When the value of ref_select_code is “10”, the forward prediction reference is set by the most recently decoded VOP belonging to the same layer, and the backward prediction reference is set by the next VOP in display order belonging to the reference layer.
When the value of ref_select_code is “11”, the forward prediction reference is set by the previous VOP in display order belonging to the reference layer and the backward prediction reference is set by the next VOP in display order belonging to the reference layer. The picture type of the reference VOP shall be either I or P (VOP_coding_type = “00” or “01”).
When the value of ref_select_code is “01” or “10”, direct mode is not allowed. MODB shall always exist in each macroblock, i.e. the macroblock is not skipped even if the co-located macroblock is skipped.
7.8.1.3.4 Decoding of arbitrary shaped VOPs
Prediction for arbitrary shape in P-VOPs or in B-VOPs is formed from a forward reference VOP defined by the value of ref_select_code.
For arbitrary shaped VOPs with the value of enhancement_type being “1”, the shape of the reference VOP is defined as an all opaque rectangle whose size is the same as the reference layer when the shape of reference layer is rectangular (video_object_layer_shape = “00”).
When the value of ref_select_code is “11” and the value of enhancement_type is “1”, MODB shall always exist in each macroblock, i.e. the macroblock is not skipped even if the co-located macroblock is skipped.
7.8.1.3.5 Decoding of backward and forward shape
Backward shape and forward shape are used in the background composition process specified in section 8.1. The backward shape is the shape of the enhanced object at the next VOP in display order belonging to the reference layer. The forward shape is the shape of the enhanced object at the previous VOP in display order belonging to the reference layer.
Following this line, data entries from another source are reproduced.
import Literature.AnabelianGeometry.AbsoluteAnabelian.AbsTopITemperedCusps
import HarnessLib

/-!
# [AbsTopI] Prop 4.10 (vi) AS TYPED (`CuspsViaEdgeLike`; FACT-LIST F-0254): a characterisation predicate over
# declared data — satisfiable, rigid, and its universal closure is refutable

S. Mochizuki, *Topics in Absolute Anabelian Geometry I: Generalities*, J. Math. Sci. Univ. Tokyo 19 (2012)
[MochizukiAbsTopI2012], Prop 4.10 (vi), manuscript p. 61 (lit key `paper:url-11ac98ba15fc`): "the set of cusps
of the covering of `X_k̄` corresponding to `H` may be characterized ["group-theoretically"] as the set of
conjugacy classes in `H[l]` of the commensurators in `H[l]` of the images in `H[l]` of edge-like subgroups of
`J[l]` [...] which are not contained in edge-like subgroups of `H[l]`" (cited by [IUTchII] p. 68).

PROOF-ONLY file (no definition, no instance, no named fact) next to abc-iut-L4's statement file
`AbsTopITemperedCusps.lean`, abc-iut cell seat abc-iut-f-091 (FACT-LIST row **F-0254** `CuspsViaEdgeLike`, class
`preparatory`, status `fact-open`, kernel_closedness `parametrised`).

The typed row is the PREDICATE `CuspsViaEdgeLike edgeH Jl ι edgeJ cuspsHl : Prop` on abstract DECLARED data —
a group `H[l]`, its edge-like subgroups `edgeH`, a family `ι_i : J_i[l] → H[l]` with edge-like subgroups
`edgeJ i`, and a declared set `cuspsHl` of cuspidal decomposition groups — saying `cuspsHl` EQUALS the
conjugacy-closure of the candidate subgroups `cuspidalCandidates (ι i) (edgeJ i) edgeH`.  Nothing ties
`cuspsHl` to the other data, so:

* `cuspsViaEdgeLike_iff` — the predicate is literally that equation;
* `cuspsViaEdgeLike_candidateClosure` — it is SATISFIED by the candidate-closure itself (for any data): the
  printed sentence, read as a DEFINITION of the cusp set from `(H[l], J[l], edge-like subgroups)`, always has a
  (unique) solution — `CuspsViaEdgeLike.unique`; and the solution is conjugation-stable
  (`CuspsViaEdgeLike.conj_smul_mem`), as a "set of conjugacy classes" must be;
* `not_cuspsViaEdgeLike_of_isEmpty` / `not_forall_cuspsViaEdgeLike` — with NO open subgroups `J` declared
  (`ι_idx` empty) the candidate-closure is empty, so any nonempty declared cusp set violates the predicate:
  the universal closure over all data is false (witness: `H[l] = 1`, `cuspsHl = {1}`).

So F-0254 is admissible only AT NAMED INSTANCES (the data "arising from" a hyperbolic orbicurve over an MLF
and its tempered fundamental group, which the tree does not construct): FACT-LIST class «universal closure
REFUTED / schema; instance forms open».  HONEST FRAMING: [AbsTopI] is a refereed, undisputed paper and nothing
here says Prop 4.10 (vi) is wrong; nothing here bears on the disputed [IUTchIII] Cor. 3.12 or takes a side on any
author; typed ≠ proved.
-/

open scoped Pointwise

universe u

namespace Literature.AnabelianGeometry.AbsoluteAnabelian

variable {Hl : Type u} [Group Hl] {edgeH : Set (Subgroup Hl)} {ι_idx : Type u} {Jl : ι_idx → Type u}
  [∀ i, Group (Jl i)] {ι : ∀ i, Jl i →* Hl} {edgeJ : ∀ i, Set (Subgroup (Jl i))}
  {cuspsHl : Set (Subgroup Hl)}

/-- The typed Prop 4.10 (vi) is the equation "declared cusp set = conjugacy-closure of the candidates"
(unfolding). [cite: MochizukiAbsTopI2012, Prop 4.10 (vi) p.61] -/
theorem cuspsViaEdgeLike_iff :
    CuspsViaEdgeLike edgeH Jl ι edgeJ cuspsHl ↔
      cuspsHl = {D | ∃ (i : ι_idx) (g : Hl), ∃ D₀ ∈ cuspidalCandidates (ι i) (edgeJ i) edgeH,
        D = MulAut.conj g • D₀} :=
  Iff.rfl

variable (edgeH Jl ι edgeJ) in
/-- **F-0254, satisfiable for every datum**: the conjugacy-closure of the candidate cuspidal subgroups itself
satisfies the typed Prop 4.10 (vi) — read as a group-theoretic DEFINITION of the cusp set, the printed
characterisation always has a solution. [cite: MochizukiAbsTopI2012, Prop 4.10 (vi) p.61] -/
theorem cuspsViaEdgeLike_candidateClosure :
    CuspsViaEdgeLike edgeH Jl ι edgeJ
      {D | ∃ (i : ι_idx) (g : Hl), ∃ D₀ ∈ cuspidalCandidates (ι i) (edgeJ i) edgeH,
        D = MulAut.conj g • D₀} :=
  rfl

/-- ... and the solution is UNIQUE: two declared cusp sets satisfying the typed Prop 4.10 (vi) for the same
data coincide ("may be characterized"). [cite: MochizukiAbsTopI2012, Prop 4.10 (vi) p.61] -/
theorem CuspsViaEdgeLike.unique {cuspsHl' : Set (Subgroup Hl)}
    (h : CuspsViaEdgeLike edgeH Jl ι edgeJ cuspsHl) (h' : CuspsViaEdgeLike edgeH Jl ι edgeJ cuspsHl') :
    cuspsHl = cuspsHl' :=
  (cuspsViaEdgeLike_iff.mp h).trans (cuspsViaEdgeLike_iff.mp h').symm

/-- A declared cusp set satisfying the typed Prop 4.10 (vi) is stable under `H[l]`-conjugation (it is a union
of conjugacy classes: "the set of conjugacy classes in `H[l]` of ..."). [cite: MochizukiAbsTopI2012, Prop 4.10 (vi) p.61] -/
theorem CuspsViaEdgeLike.conj_smul_mem (h : CuspsViaEdgeLike edgeH Jl ι edgeJ cuspsHl)
    {D : Subgroup Hl} (hD : D ∈ cuspsHl) (g : Hl) : MulAut.conj g • D ∈ cuspsHl := by
  rw [cuspsViaEdgeLike_iff.mp h] at hD ⊢
  obtain ⟨i, g', D₀, hD₀, rfl⟩ := hD
  exact ⟨i, g * g', D₀, hD₀, by rw [map_mul, mul_smul]⟩

/-- Every member of a declared cusp set satisfying the typed Prop 4.10 (vi) is conjugate to a candidate coming
from SOME declared open subgroup `J` — in particular the index family of `J`'s is nonempty as soon as there is
a cusp. [cite: MochizukiAbsTopI2012, Prop 4.10 (vi) p.61] -/
theorem CuspsViaEdgeLike.nonempty_index (h : CuspsViaEdgeLike edgeH Jl ι edgeJ cuspsHl)
    (hne : cuspsHl.Nonempty) : Nonempty ι_idx := by
  obtain ⟨D, hD⟩ := hne
  rw [cuspsViaEdgeLike_iff.mp h] at hD
  obtain ⟨i, -, -, -, -⟩ := hD
  exact ⟨i⟩

/-- With NO open subgroups `J ⊆ H` declared (empty index family) the candidate-closure is empty, so a
nonempty declared cusp set violates the typed Prop 4.10 (vi). [cite: MochizukiAbsTopI2012, Prop 4.10 (vi) p.61] -/
theorem not_cuspsViaEdgeLike_of_isEmpty [IsEmpty ι_idx] (hne : cuspsHl.Nonempty) :
    ¬ CuspsViaEdgeLike edgeH Jl ι edgeJ cuspsHl :=
  fun h => (h.nonempty_index hne).elim fun i => IsEmpty.false i

/-- **FACT-LIST F-0254, universal closure REFUTED** (universe `0`): the typed [AbsTopI] Prop 4.10 (vi)
(`CuspsViaEdgeLike`) does not hold for ALL declared data — witness: `H[l] = 1` (the trivial group), no edge-like
subgroups, the EMPTY family of open subgroups `J` (`J[l] := 1`), and the declared cusp set `{1}`; the
candidate-closure is `∅`.
The row is a characterisation predicate, admissible only at named instances (none constructed in the tree);
its consistency is `cuspsViaEdgeLike_candidateClosure`. [cite: MochizukiAbsTopI2012, Prop 4.10 (vi) p.61] -/
theorem not_forall_cuspsViaEdgeLike :
    ¬ ∀ (Hl : Type) [Group Hl] (edgeH : Set (Subgroup Hl)) (ι_idx : Type) (Jl : ι_idx → Type)
        [∀ i, Group (Jl i)] (ι : ∀ i, Jl i →* Hl) (edgeJ : ∀ i, Set (Subgroup (Jl i)))
        (cuspsHl : Set (Subgroup Hl)), CuspsViaEdgeLike edgeH Jl ι edgeJ cuspsHl := by
  intro H
  have h := H PUnit ∅ PEmpty (fun _ => PUnit) (fun _ => MonoidHom.id PUnit) (fun _ => ∅) {⊥}
  exact not_cuspsViaEdgeLike_of_isEmpty (Set.singleton_nonempty _) h

end Literature.AnabelianGeometry.AbsoluteAnabelian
For the VOPs with the value of enhancement_type being “1”, backward shape is decoded when the load_backward_shape is “1” and forward shape is decoded when load_forward_shape is “1”.
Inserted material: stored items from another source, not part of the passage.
import Literature.NumberTheory.Sieve.MaynardSieveBilinear
import Literature.NumberTheory.Sieve.MaynardSieveWeightsM
import Literature.NumberTheory.Sieve.SmoothMajorantLocal
import HarnessLib

/-!
# The Maynard–Tao sieve: `y^{(m)}` in terms of `y` (Maynard 2015, Lemma 5.3)

Topic `Literature/NumberTheory/Sieve`; sequel of `MaynardSieveBilinear.lean` (which defines, for an
arbitrary function `y` on `k`-tuples supported on the good tuples of a box `[1, B]^k`, Maynard's
weights `lam B y = λ` ((5.10)) and variables `ym W B y m = y^{(m)}` ((5.21))) and of
`MaynardSieveWeightsM.lean` (which treats the EXACT part of Lemma 5.3 for `λ = maynardWeight`:
`maynardYm_eq_sum`, `maynardYm_eq_ym : maynardYm = MaynardSieve.ym … (maynardY …)`, and the
one-variable core `Literature.NumberTheory.Sieve.sum_divisors_moebius_mul_idDivTotient`, reused here; its header records that
"the error estimate of Lemma 5.3 … is NOT treated" there — that estimate is this file). This file proves
J. Maynard, *Small gaps between primes*, Ann. of Math. 181 (2015), **Lemma 5.3**:
for `r_m = 1`,
`y^{(m)}_{r} = Σ_{a} y_{r₁,…,r_{m−1},a,r_{m+1},…,r_k}/φ(a) + O(y_max φ(W) log R/(W D₀))`,
in the following explicit form. For `W` even, `y` supported on good tuples of `[1,B]^k` with
`|y| ≤ y_max`, and a good `u` with `u_m = 1`:

* `ym_eq_sum` — the exact identity (5.27)–(5.29):
  `y^{(m)}_u = (∏ μ(uᵢ)g(uᵢ)) Σ_{r good} (y_r/∏φ(rᵢ)) ∏_{i ≠ m} [uᵢ ∣ rᵢ] h(uᵢ) V(rᵢ/uᵢ)`,
  `h(d) = μ(d) d/φ(d)` (`hAF`), `V(n) = Σ_{e∣n} h(e) = ∏_{p∣n} (−1/(p−1))` (`Vsum`, `sum_divisors_hAF`);
* `prefactor_mul_sum_main_eq` — the tuples `r = u[m ↦ a]` contribute exactly `κ(u) · M(u)`,
  `M(u) = Σ_{1 ≤ a ≤ B} y_{u[m↦a]}/φ(a)` (`Mterm`), `κ(u) = ∏ᵢ g(uᵢ)uᵢ/φ(uᵢ)²` (`kappa`, the product
  of (5.31));
* `abs_ym_sub_main_le` — **Lemma 5.3**:
  `|y^{(m)}_u − κ(u) M(u)| ≤ y_max κ(u) · k L (Z − 1) Z^k`, `L = Σ_{n ≤ B good} 1/φ(n)`,
  `Z = Σ_{n ≤ B good} 1/φ(n)²` — Maynard's (5.30) (`≪ y_max φ(W) log R/(W D₀)`: there `L ≪ φ(W) log R/W`
  and `Z − 1 ≪ 1/D₀` since good `n > 1` exceed `D₀`); the error terms are bounded termwise
  (`abs_rest_term_le`, `|h(u)| = u/φ(u)`, `|V(n)| = 1/φ(n)`), reindexed by `t = r/u`
  (`sum_rest_wfun_le`) and summed coordinatewise (`sum_wfun_filter_le`);
* `ym_eq_zero_of_ne` (`y^{(m)}_u = 0` unless `u_m = 1`), `abs_Mterm_le` (`|M(u)| ≤ y_max L`);
* the size of `κ`: `kappa_le_one` and `one_sub_le_kappa`: `1 − k/(D₀ − 1) ≤ κ(u) ≤ 1` when every
  prime `≤ D₀` divides `W` (Maynard: "the product … may be replaced by `1 + O(D₀⁻¹)`"), via
  `g(n)n/φ(n)² = ∏_{p∣n}(1 − 1/(p−1)²)` (`gAF_mul_div_sq_eq`), the Weierstrass inequality
  `1 − Σxᵢ ≤ ∏(1 − xᵢ)` (the tree's `Literature.NumberTheory.Sieve.CFZ.one_sub_sum_le_prod_one_sub`) and `Σ_{p∣n} 1/(p−1)² ≤ 1/(D₀−1)` (Mathlib's `sum_Ioc_inv_sq_le_sub`).

## References

* J. Maynard, *Small gaps between primes*, Ann. of Math. (2) 181 (2015), 383–413,
  doi:10.4007/annals.2015.181.1.7 = arXiv:1311.4600v3, Lemma 5.3 and its proof, (5.27)–(5.31).
  [cite: MaynardAnnals2015]
-/

open Finset Real ArithmeticFunction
When the value of load_backward_shape is “1” and the value of load_forward_shape is “0”, the backward shape of the previous VOP is copied to the forward shape for the current VOP. When the value of load_backward_shape is “0”, the backward shape of the previous VOP is copied to the backward shape for the current VOP and the forward shape of the previous VOP is copied to the forward shape for the current VOP.
The decoding process of backward and forward shape is the same as the decoding process for the shape of I-VOP with binary only mode (video_object_layer_shape = “10”).